Metro

NY top court extends 9/11 benefits for 3 police officers

ALBANY — New York’s highest court on Thursday upheld claims for enhanced disability and death benefits initially denied for three police officers who claimed their cancers resulted or worsened from rescue, recovery and cleanup work at the World Trade Center after the Sept. 11, 2001, terrorist attacks.

The Court of Appeals, ruling unanimously, said New York lawmakers imposed a special burden of proof on the Medical Board of the New York City Police Department Pension Fund, requiring “competent evidence” to rebut the presumption granted disability claims from toxic Ground Zero in lower Manhattan.

Former officers Karen Bitchatchi and Eddie Maldonado are entitled to accidental disability retirement benefits, a tax-free pension at three-quarters salary, instead of the typical taxable one-half pension, the court said. Frank Macri’s widow is entitled to line-of-duty death benefits of his full salary.

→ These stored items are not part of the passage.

import Summits.QuantumFields.BalabanUV.T4Continuum.Support.NE7ApeTrivialFlatEndLinks
import Summits.QuantumFields.BalabanUV.T4Continuum.Support.NE7AxisHolonomyRecurrence
import HarnessLib

/-!
# NE7ApeFlatEndOfRobustEnd — A REDUCTION: a ROBUST (APE) END at ALMOST-trivial axis holonomies (the OWNER's D8 ∕ this lineage's D9 §3 with
# `D([0,(N·m)e_i]) = 1` weakened to `‖D([0,(N·m)e_i]) − 1‖ ≤ η` and an `(N,m)`-uniform `+ C·η` in the conclusion) would give the END on the fibre over
# EVERY flat datum — infinite-order holonomy included — by Kronecker recurrence on the covers and the closedness of the small-field class

Cell `pub-balaban`, rung (B)+1 sub-cell t4, lineage `b2b-balaban-t4-ne7-p2`, generation 89 (CRUX PROVER NE7 #2 = co-owner of row NE7, kernel hand); file (T′)
of the gen-89 line, over (R) `NE7AxisHolonomyRecurrence` and the vocabulary of the OWNER's D8 (`NE7ApeTrivialFlatEndLinks`, t4-ne7-p1).
WHY.  After D9 ∕ D11 the (APE) END holds on the fibre over every flat datum whose holonomy constants have FINITE order modulo the centre.  The remaining flat
data (infinite order) looked like they need the twisted-torus dictionary (D8's whole torus analysis under `U(x+Pe_j) = Ad_{h_j}U(x)`).  They do not, IF the END
is ROBUST in the axis holonomies: on the `m`-fold cover the `(N·m)`-fold axis holonomies of the datum are the powers `h_i^m`, which return within any `ε` of
`1` for suitable `m` ((R) `exists_axis_holonomy_pow_near_one`), so a robust END with an `(N,m)`-UNIFORM defect constant `C` gives `SmallField U (K′δ²∕M² + ε)`
for every `ε > 0`, and the small-field class is closed (`smallField_of_forall_pos`).  The uniformity in `m` is essential (recurrence has no rate); it is the
same kind of uniformity D8 already has in `N`.  THIS FILE IS THE REDUCTION ONLY: the robust END is the displayed hypothesis `hRobust`, proved nowhere.
WHAT ([folklore]; 0 def, 0 sorry).  §1 `smallField_of_forall_pos` (closedness of `SmallField U a` in `a`); §2 **`smallField_of_tanCritical_flatDatum_of_robustEnd`**:
`hRobust` (D9 §3's hypotheses with `‖D([0,(N·m)e_i]) − 1‖ ≤ η` in place of `= 1`, conclusion `SmallField U (K′δ²∕M² + C·η)`, for all `N, m ≥ 1`) ⟹ for
EVERY flat datum (coarse plaquettes `1`, NO holonomy hypothesis): `SmallField U (K′δ²∕M²)`.
HONEST FRAMING (page 1): a reduction with a displayed unproved hypothesis (the robust END); elementary given (R); nothing of Bałaban's asserted; moves no
letter by itself; (APE) on the data class `𝒟_β` NOT proved; NE7 NOT PRINTED ∕ NOT PROVED; spine PROVED 0∕9; FIXED FINITE T⁴, rung (B)+1 — NOT infinite
volume, NOT mass gap, NOT BetaPertH, NOT Clay.  Continuum YM on T⁴ ⇐ BetaPertH ∧ nine spine estimates (0/9 proved); BetaPertH ⇐ (D1) ∧ (D4) ∧ CAP+tail;
G-an2-4 gates asym, D1 and NE2/3/4.
-/

set_option autoImplicit false

open scoped BigOperators Matrix.Norms.L2Operator
open NormedSpace Finset

namespace Summit.QuantumFields.BalabanUV.T4Continuum.NE7ApeFlatEndOfRobustEnd

open Literature.MathematicalPhysics.QuantumFieldTheory.Balaban1983to89
open B7Prop1Explicit B7Prop2Explicit
open T4AveragingDeficitWall (IsUnitaryCfg IsSkewDir SmallField)
open T4AveragingDeficitWallBoundary (IsPeriodicCfg)
open AveragingDeficitPeriodicCounting (IsPeriodicDir)
open AveragingDeficitMultiLevelPrep (cavgIter LevelSmall cavgIter_unitary_small isPeriodicCfg_cavgIter)
open MinimalActionLevels (perWin)
open NE3HessForm (dAction)
open NE3TangentCovariantTower (dirIter)
open NE3QbarIterCovLiftPrep (cruxC)
open NE3RightInverseSolveLetters (thetaLoc)
open NE3SmoothLiftW (tower_eq_pow_mul)
open NE7AxisHolonomyRecurrence (exists_axis_holonomy_pow_near_one)

noncomputable section

variable {d : ℕ} {n : Type*} [Fintype n] [DecidableEq n]

/-! ## §1 The small-field class is closed in the radius -/

/-- `SmallField U (a + ε)` for every `ε > 0` gives `SmallField U a`. [folklore] -/
theorem smallField_of_forall_pos {U : Site d → Fin d → (Matrix n n ℂ)ˣ} {a : ℝ} (h : ∀ ε : ℝ, 0 < ε → SmallField U (a + ε)) :
    SmallField U a := by
  intro x κ κ' hκ
  exact le_of_forall_pos_le_add fun ε hε => h ε hε x κ κ' hκ

/-! ## §2 The reduction: a robust END on the covers gives the END over every flat datum -/

/-- **THE END OVER EVERY FLAT DATUM FROM A ROBUST END AT ALMOST-TRIVIAL AXIS HOLONOMIES.**  Hypothesis `hRobust` (NOT proved in the tree): for all `N, m ≥ 1`,
`k`, every unitary `(L^{k+1}N)`-periodic `U` of the multi-level class, `SmallField U (δ∕M²)`, `0 ≤ δ ≤ θ`, `δ∕M² ≤ x`, tangent-critical at period `L^{k+1}N`, whose
`(k+1)`-fold average `D` is flat with `‖D([0,(N·m)e_i]) − 1‖ ≤ η` for every axis: `SmallField U (K′δ²∕M² + C·η)` — `K′, θ, C` uniform in `N` AND `m`.  Conclusion:
the same with NO holonomy hypothesis and NO defect — `SmallField U (K′δ²∕M²)` on the fibre over EVERY flat datum. [folklore] -/
theorem smallField_of_tanCritical_flatDatum_of_robustEnd {n : Type} [Fintype n] [DecidableEq n] [Nonempty n] {L : ℕ} (hL : 2 ≤ L) {K' θ C : ℝ}
    (hC : 0 < C)
    (hRobust : ∀ (N : ℕ) [NeZero N] (m : ℕ) [NeZero m] (k : ℕ)
      {U : Site (d + 1) → Fin (d + 1) → (Matrix n n ℂ)ˣ} (_hU : IsUnitaryCfg U) {x δ η : ℝ} (_hx : 0 ≤ x) (_hs : LevelSmall (d + 1) L k x)
      (_hUx : SmallField U x) (_hδ : 0 ≤ δ) (_hUδ : SmallField U (δ / ((L : ℝ) ^ (k + 1)) ^ 2)) (_hδx : δ / ((L : ℝ) ^ (k + 1)) ^ 2 ≤ x)
      (_hcritU : ∀ φ : Site (d + 1) → Fin (d + 1) → Matrix n n ℂ, IsSkewDir φ → IsPeriodicDir φ ((L ^ (k + 1) * N : ℕ) : ℤ) →
        dirIter L (k + 1) U φ = 0 → dAction U φ (perWin (d + 1) (L ^ (k + 1) * N)) = 0)
      (_hflatD : ∀ (y : Site (d + 1)) (κ μ : Fin (d + 1)), κ ≠ μ → hol (cavgIter L (k + 1) U) y (plaqWord κ μ) = 1)
      (_hholD : ∀ i : Fin (d + 1), ‖((hol (cavgIter L (k + 1) U) 0 (seg i (((N * m : ℕ) : ℤ))) : (Matrix n n ℂ)ˣ) : Matrix n n ℂ) - 1‖ ≤ η)
      (_hUP : IsPeriodicCfg U ((L ^ (k + 1) * N : ℕ) : ℤ))
      (_hθ : cruxC (d + 1) L * (((L : ℝ) ^ (k + 1)) ^ 2 * x) < 1) (_hθl : thetaLoc (d + 1) L * (((L : ℝ) ^ (k + 1)) ^ 2 * x) ≤ 1 / 2)
      (_hε : ((L : ℝ) ^ (k + 1)) ^ 2 * x ≤ 1) (_hδθ : δ ≤ θ),
      SmallField U (K' * δ ^ 2 / ((L : ℝ) ^ (k + 1)) ^ 2 + C * η))
    (N : ℕ) [NeZero N] (k : ℕ)
    {U : Site (d + 1) → Fin (d + 1) → (Matrix n n ℂ)ˣ} (hU : IsUnitaryCfg U) {x δ : ℝ} (hx : 0 ≤ x) (hs : LevelSmall (d + 1) L k x)
    (hUx : SmallField U x) (hδ : 0 ≤ δ) (hUδ : SmallField U (δ / ((L : ℝ) ^ (k + 1)) ^ 2)) (hδx : δ / ((L : ℝ) ^ (k + 1)) ^ 2 ≤ x)
    (hcritU : ∀ φ : Site (d + 1) → Fin (d + 1) → Matrix n n ℂ, IsSkewDir φ → IsPeriodicDir φ ((L ^ (k + 1) * N : ℕ) : ℤ) →
      dirIter L (k + 1) U φ = 0 → dAction U φ (perWin (d + 1) (L ^ (k + 1) * N)) = 0)
    (hflatD : ∀ (y : Site (d + 1)) (κ μ : Fin (d + 1)), κ ≠ μ → hol (cavgIter L (k + 1) U) y (plaqWord κ μ) = 1)
    (hUP : IsPeriodicCfg U ((L ^ (k + 1) * N : ℕ) : ℤ))
    (hθ : cruxC (d + 1) L * (((L : ℝ) ^ (k + 1)) ^ 2 * x) < 1) (hθl : thetaLoc (d + 1) L * (((L : ℝ) ^ (k + 1)) ^ 2 * x) ≤ 1 / 2)
    (hε : ((L : ℝ) ^ (k + 1)) ^ 2 * x ≤ 1) (hδθ : δ ≤ θ) :
    SmallField U (K' * δ ^ 2 / ((L : ℝ) ^ (k + 1)) ^ 2) := by
  have hL1 : 1 ≤ L := by omega
  -- the datum is unitary and `N`-periodic
  have hDu : IsUnitaryCfg (cavgIter L (k + 1) U) := (cavgIter_unitary_small hL1 k hU hx hs hUx).1
  have hDP : IsPeriodicCfg (cavgIter L (k + 1) U) (N : ℤ) := by
    refine isPeriodicCfg_cavgIter L N (k + 1) ?_
    rw [tower_eq_pow_mul]
    exact hUP
  refine smallField_of_forall_pos fun ε hεpos => ?_
  -- a cover on which every axis holonomy is within `ε∕C` of `1`
  obtain ⟨m, hm, hmε⟩ := exists_axis_holonomy_pow_near_one hDu hDP (div_pos hεpos hC)
  haveI : NeZero m := ⟨by omega⟩
  have h := hRobust N m k hU hx hs hUx hδ hUδ hδx hcritU hflatD (fun i => (hmε i).le) hUP hθ hθl hε hδθ
  have hCε : C * (ε / C) = ε := by field_simp
  rwa [hCε] at h

end

end Summit.QuantumFields.BalabanUV.T4Continuum.NE7ApeFlatEndOfRobustEnd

“The Legislature created the WTC presumption to benefit first responders because of the evidentiary difficulty in establishing that non-trauma conditions, such as cancer, could be traced to exposure to the toxins present at the WTC site in the aftermath of the destruction,” Judge Victoria Graffeo wrote. “Unlike the typical application for disability benefits, a pension fund cannot deny ADR benefits by relying solely on the absence of evidence typing the disability to the exposure.”

The top court agreed with lower courts that the medical board failed to rebut with credible evidence the claims by Bitchatchi and Nilda Macri.

Bitchatchi participated in the rescue and recovery work at the trade center site the day hijacked jetliners crashed and eventually leveled the twin office towers, killing almost 3,000 people. She logged about 60 hours at the site, discovered a cyst about a year later and a biopsy showed rectal cancer. The medical board recommended disapproval of her claim for accidental disability benefits, concluding her prior ulcerative colitis caused the cancer, not recent exposure to toxins.

Her oncologist maintained more than one mutational event is needed to induce cancer, and the second was the exposure.

Maldonado spent more than 40 hours in recovery efforts at the trade center site starting Sept. 12, 2001. Shortly before, he had noticed a walnut-size lump in his thigh. By November, when it was confirmed cancerous in a biopsy, it was the size of a softball. The medical board said the timing showed the toxic exposure did not cause the disease, though Maldonado’s doctor said it aggravated the cancer.

The Court of Appeals, overturning lower courts, said the burden of proof was on the medical board, which could not rely on gaps in Maldonado’s proof. The board had rejected the doctor’s opinion as speculative.

Macri, who was at Ground Zero when the first tower fell, received treatment for lacerations and smoke inhalation that day and spent about 350 hours in the recovery and cleanup there and at the Fresh Kills Landfill. In August 2002, he was diagnosed with lung cancer that had spread to his pelvis. The medical board said the metastatic cancer must have pre-existed, citing “substantial” medical literature on the “doubling times” of lung cancers.